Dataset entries
import Summits.BirchSwinnertonDyer.BirchSwinnertonDyer.Theorems.KolyvaginRoadThreeZhangSupplyJumpWeil
import Summits.BirchSwinnertonDyer.Rank1Residual.X11b.KummerRelaxedStructures
import Summits.BirchSwinnertonDyer.Rank1Residual.X11b.BDPRouteSelmerLevelBound
import Summits.BirchSwinnertonDyer.Rank1Residual.GaloisImage.LocalEulerPoincareCharacteristicHolds
import Literature.NumberTheory.GaloisRepresentations.ContinuousH1OrderTwo
import Literature.NumberTheory.EllipticCurves.CasselsTateLocalCupSymmetry
import HarnessLib

/-!
# Route `AdditiveKolyvaginRoad`, crux `LevelKolyvaginSystemsAdditive` (item stmt-BirchSwinnertonDyer-21396, KS′):
# the Poitou–Tate JUMP at ONE relaxed finite place for ODD `p`, over ANY number field, EXACT index
# `[relaxed : strict]² = #H¹(K_w, E[p])` — step 1 of (T-A1p), the PT inputs AT THE PLACE `p` for the three-Lagrangian switch
# (cell `pub/bsd-wall`, width seat `bsd-wall-akr-p2x-w2` g3; `--supports stmt-BirchSwinnertonDyer-21396`, helper)

WHY. The transfer-type crux lines on KS′ (survivor A of TRIAGE-r1: `depleted-shadow-transfer` ⊕ `pold-fusion-glue` ⊕
`epsilon-matched-retyping`) glue a lender's level system to `E` along a congruence; their stub (A1) «the Kummer LINE of `E` at
`p` equals the transported Kummer line of the lender» is decided by w3 g0's THREE-LAGRANGIAN SWITCH
(`Theorems/AdditiveKolyvaginRoadLagrangianSwitch.lean`, pure linear algebra) once its hypotheses are discharged AT THE PLACE `p`:
plane count, Lagrangian Kummer line, isotropy of the relaxed image (Poitou–Tate reciprocity) and the JUMP (Poitou–Tate count)
— item (T-A1p) of `Cruxes/LevelKolyvaginSystemsAdditive/SOCKETS-TRANSFER.md`, listed «not built» in `ESIDE-CLOSED.md` §2. By
TRIAGE-r1-1 §5 the switch must run over `ℚ` (one place above `p`; over the Heegner field `K` complex conjugation pairs the two
places above the split `p` and the parity change is even), so REAL places must be allowed. This file is the jump, in the
generality «any number field, any finite place, odd `p`».

WHAT (namespace `…Theorems.AdditiveKoly.LagrangianSwitchAtP`; `W` an elliptic curve over a number field `K`).
* §1 `addSubgroup_inl_eq_top_of_odd` — at an infinite place every local condition on `E[n]` is everything for odd `n`
  (`H¹(K_w, E[n])` is killed by `2` and by `n`; tree `eq_zero_of_odd_nsmul_galoisCohomology_one_toLocal_inl`).
* §2 `annRight_kummer_eq_of_odd` — for an ODD prime power `n` and a perfect family `inv`, E's Kummer condition is its own right
  annihilator under `inv_v(· ∪ₑ ·)` at EVERY place (finite: X11b `KummerDuality.…_inr` + Tate's local Euler characteristic,
  PROVED in the tree as `localEulerPoincareCharacteristic_holds`; infinite: both sides are `0`). X11b's
  `annRight_invWeilPairing_kummerSelmerStructure_eq` needs all infinite places complex; this variant trades that for `n` odd.
* §3 `relIndex_sq_eq_of_lagrangian` — for Selmer structures `𝓕 ≤ 𝓖` on `E[n]` that differ only at the finite place `w`
  (`0` resp. everything there) and whose common conditions are LAGRANGIAN off `w`: `[H¹_𝓖 : H¹_𝓕]² = #H¹(K_w, E[n])`
  (koly3b part XII's Weil-transport self-duality §1–§2 verbatim, then part XI's `relIndex_sq_eq_of_selfdual`; part XII had kept
  only the corollary «image not inside a line»).
* §4 `relIndex_kummerStrict_kummerRelaxed_sq` — THE JUMP: for `p ≠ 2`, a Poitou–Tate family `inv` at level `p` (`IsPerfect`,
  `SumLocalTermEqZero`, `SelmerComplement` = the content of DUAL.2 `poitouTate_selmerStructure_duality K`) and ANY finite place
  `w₀` of ANY number field `K`: `[H¹_{𝓚 relaxed at w₀} : H¹_{𝓚 strict at w₀}]² = #H¹(K_{w₀}, E[p])` for the X11b structures
  `KummerPT.kummerRelaxed ∕ kummerStrict W p {w₀}`. At `w₀ ∣ p` with `#H¹(K_{w₀}, E[p]) = p²` (`E(K_{w₀})[p] = 0`,
  `[K_{w₀} : ℚ_p] = 1`) this is the jump `[relaxed : strict] = p` consumed by the switch (sequel file). (akr-p2x g0's
  `exists_relaxed_notMem_torsionLocalKer_of_admQ` is the same count at an ADMISSIBLE place over an imaginary quadratic `K`.)

HONEST FRAMING: theorems only; 0 definitions, 0 named facts, 0 `sorry`; CONDITIONAL on the displayed Poitou–Tate family (the
route's DUAL.2) — nothing else; E-side glue; closes nothing. Levels are written `p ^ 1` to match the carrier's `Vp W K p`.
The crux's open content ((T-A2) transfer of Heegner classes, K1 at `p²`-level, the seed) is untouched. BSD is not proved by
any of this.

References: [cite: PoonenRains2012, Prop. 4.10, Prop. 4.11] [cite: McCallumLMS1991, Prop. 2.1 (p. 296)] [cite: MilneADT2006, Ch. I,
Cor. 2.3, Thm. 2.8, Rem. 3.7, Cor. 3.4, Thm. 4.10, Lemma 6.15] [cite: Howard2004HeegnerKolyvagin, Def. 2.1.10, Thm. 2.1.11]
[cite: SerreGaloisCohomology1997, I §2.4].
-/

-- single-conjunct summit: `Summit.BirchSwinnertonDyer.BirchSwinnertonDyer.…` repeats the name by design
set_option linter.dupNamespace false

noncomputable section

open scoped Classical NumberField
open Function NumberField IsDedekindDomain Field WeierstrassCurve
open Literature.NumberTheory.EllipticCurves
open Literature.NumberTheory.GaloisRepresentations Literature.NumberTheory.GaloisRepresentations.DiscreteGaloisModule
  Literature.NumberTheory.GaloisCohomology
open Summit.BirchSwinnertonDyer.Rank1Residual.X11b.FiniteDuality
open Summit.BirchSwinnertonDyer.Rank1Residual.X11b.Relaxation
open Summit.BirchSwinnertonDyer.Rank1Residual.X11b.LocBridge
open Summit.BirchSwinnertonDyer.Rank1Residual.X11b
open Summit.BirchSwinnertonDyer.Rank1Residual.GaloisImage
open Summit.BirchSwinnertonDyer.Rank1Residual.X11b.Three.Koly.ZhangSupply
open Summit.BirchSwinnertonDyer.Rank1Residual.X11b.KummerPT

namespace Summit.BirchSwinnertonDyer.BirchSwinnertonDyer.Theorems.AdditiveKoly.LagrangianSwitchAtP

variable {K : Type} [Field K] [NumberField K] (W : WeierstrassCurve K) [W.IsElliptic]

/-! ## §1 Odd level: the archimedean places impose no condition -/

omit [W.IsElliptic] in
/-- **At an infinite place every local condition on `E[n]` is everything, `n` odd** (`H¹(K_w, E[n])` is killed by
`2 = #Γ_{K_w}` and by `n`). [cite: MilneADT2006, Ch. I, Rem. 3.7] [cite: SerreGaloisCohomology1997, I §2.4] -/
theorem addSubgroup_inl_eq_top_of_odd (n : ℕ) (hodd : Odd n) (w : InfinitePlace K)
    (A : AddSubgroup (galoisCohomology ((W.torsionGaloisModule (n : ℤ)).toLocal (Sum.inl w : Place K)) 1)) :
    A = ⊤ := by
  have h0 : ∀ y : galoisCohomology ((W.torsionGaloisModule (n : ℤ)).toLocal (Sum.inl w : Place K)) 1, y = 0 :=
    fun y ↦ eq_zero_of_odd_nsmul_galoisCohomology_one_toLocal_inl _ w hodd y
      (nsmul_continuousCohomology_one_eq_zero _ n
        (fun T : W.geomTorsion (n : ℤ) ↦ AddSubgroup.torsionBy.nsmul T) y)
  ext y
  rw [h0 y]
  exact ⟨fun _ ↦ AddSubgroup.mem_top _, fun _ ↦ A.zero_mem⟩


/-! ## §2 Odd prime-power level: E's Kummer condition is LAGRANGIAN at EVERY place of ANY number field -/

section Lagrangian

variable (n : ℕ) [NeZero n]
variable (e : W.geomTorsion n → W.geomTorsion n → AlgebraicClosure K)
  (hμ : ∀ S T, e S T ^ n = 1)
  (hadd₁ : ∀ S₁ S₂ T, e (S₁ + S₂) T = e S₁ T * e S₂ T)
  (hadd₂ : ∀ S T₁ T₂, e S (T₁ + T₂) = e S T₁ * e S T₂)
  (hgal : ∀ (σ : absoluteGaloisGroup K) (S T : W.geomTorsion n), σ • e S T = e (σ • S) (σ • T))
  (halt : ∀ T, e T T = 1) (hnondeg : ∀ T, (∀ S, e S T = 1) → T = 0)
  (inv : LocalInvariants K n)

include halt hnondeg in
/-- **E's Kummer condition is its own right annihilator under `inv_v(· ∪ₑ ·)` at EVERY place**, for an ODD prime power
`n`, a perfect family `inv` and ANY number field `K` (real places allowed): at the finite places this is X11b's
`KummerDuality.annRight_invWeilPairing_kummerSelmerStructure_inr` fed with Tate's local Euler characteristic (PROVED in
the tree, `localEulerPoincareCharacteristic_holds`); at the infinite places both sides are the zero group `H¹(K_w, E[n]) = 0`
(`n` odd). The tree's `annRight_invWeilPairing_kummerSelmerStructure_eq` asks all infinite places to be complex instead.
[cite: MilneADT2006, Ch. I, Cor. 3.4, Thm. 2.8, Rem. 3.7] [cite: PoonenRains2012, Prop. 4.10] -/
theorem annRight_kummer_eq_of_odd
    -- cup products need the compactness of the local absolute Galois groups (binder, discharged by
    -- `absoluteGaloisGroup_compactSpace` at the call site)
    [∀ v : Place K, CompactSpace (absoluteGaloisGroup (Place.Completion v))] [Finite (W.geomTorsion n)]
    (hn : IsPrimePow n) (hodd : Odd n) (hperf : inv.IsPerfect) (v : Place K) :
    annRight (invWeilPairing W n e hμ hadd₁ hadd₂ hgal inv v) (W.kummerSelmerStructure n v) =
      W.kummerSelmerStructure n v := by
  rcases v with w | v
  · rw [addSubgroup_inl_eq_top_of_odd W n hodd w (W.kummerSelmerStructure n (Sum.inl w)),
      addSubgroup_inl_eq_top_of_odd W n hodd w (annRight _ ⊤)]
  · have hEP : localEulerPoincareCharacteristic (v.adicCompletion K) := by
      haveI : CharZero (v.adicCompletion K) := charZero_of_injective_algebraMap (algebraMap K _).injective
      exact localEulerPoincareCharacteristic_holds (v.adicCompletion K)
    exact KummerDuality.annRight_invWeilPairing_kummerSelmerStructure_inr W n e hμ hadd₁ hadd₂ hgal halt hnondeg inv v
      (hperf v).1.1 (natCard_galoisCohomology_one_torsion_adicCompletion_eq_sq W v n hn hEP)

__Work to complete__. What you give back must be the stretch above, starting at the line with "plane count, Lagrangian" and ending at the line with "item (T-A1p) of", copied exactly.

__Solved exercise__.
plane count, Lagrangian Kummer line, isotropy of the relaxed image (Poitou–Tate reciprocity) and the JUMP (Poitou–Tate count)
— item (T-A1p) of `Cruxes/LevelKolyvaginSystemsAdditive/SOCKETS-TRANSFER.md`, listed «not built» in `ESIDE-CLOSED.md` §2. By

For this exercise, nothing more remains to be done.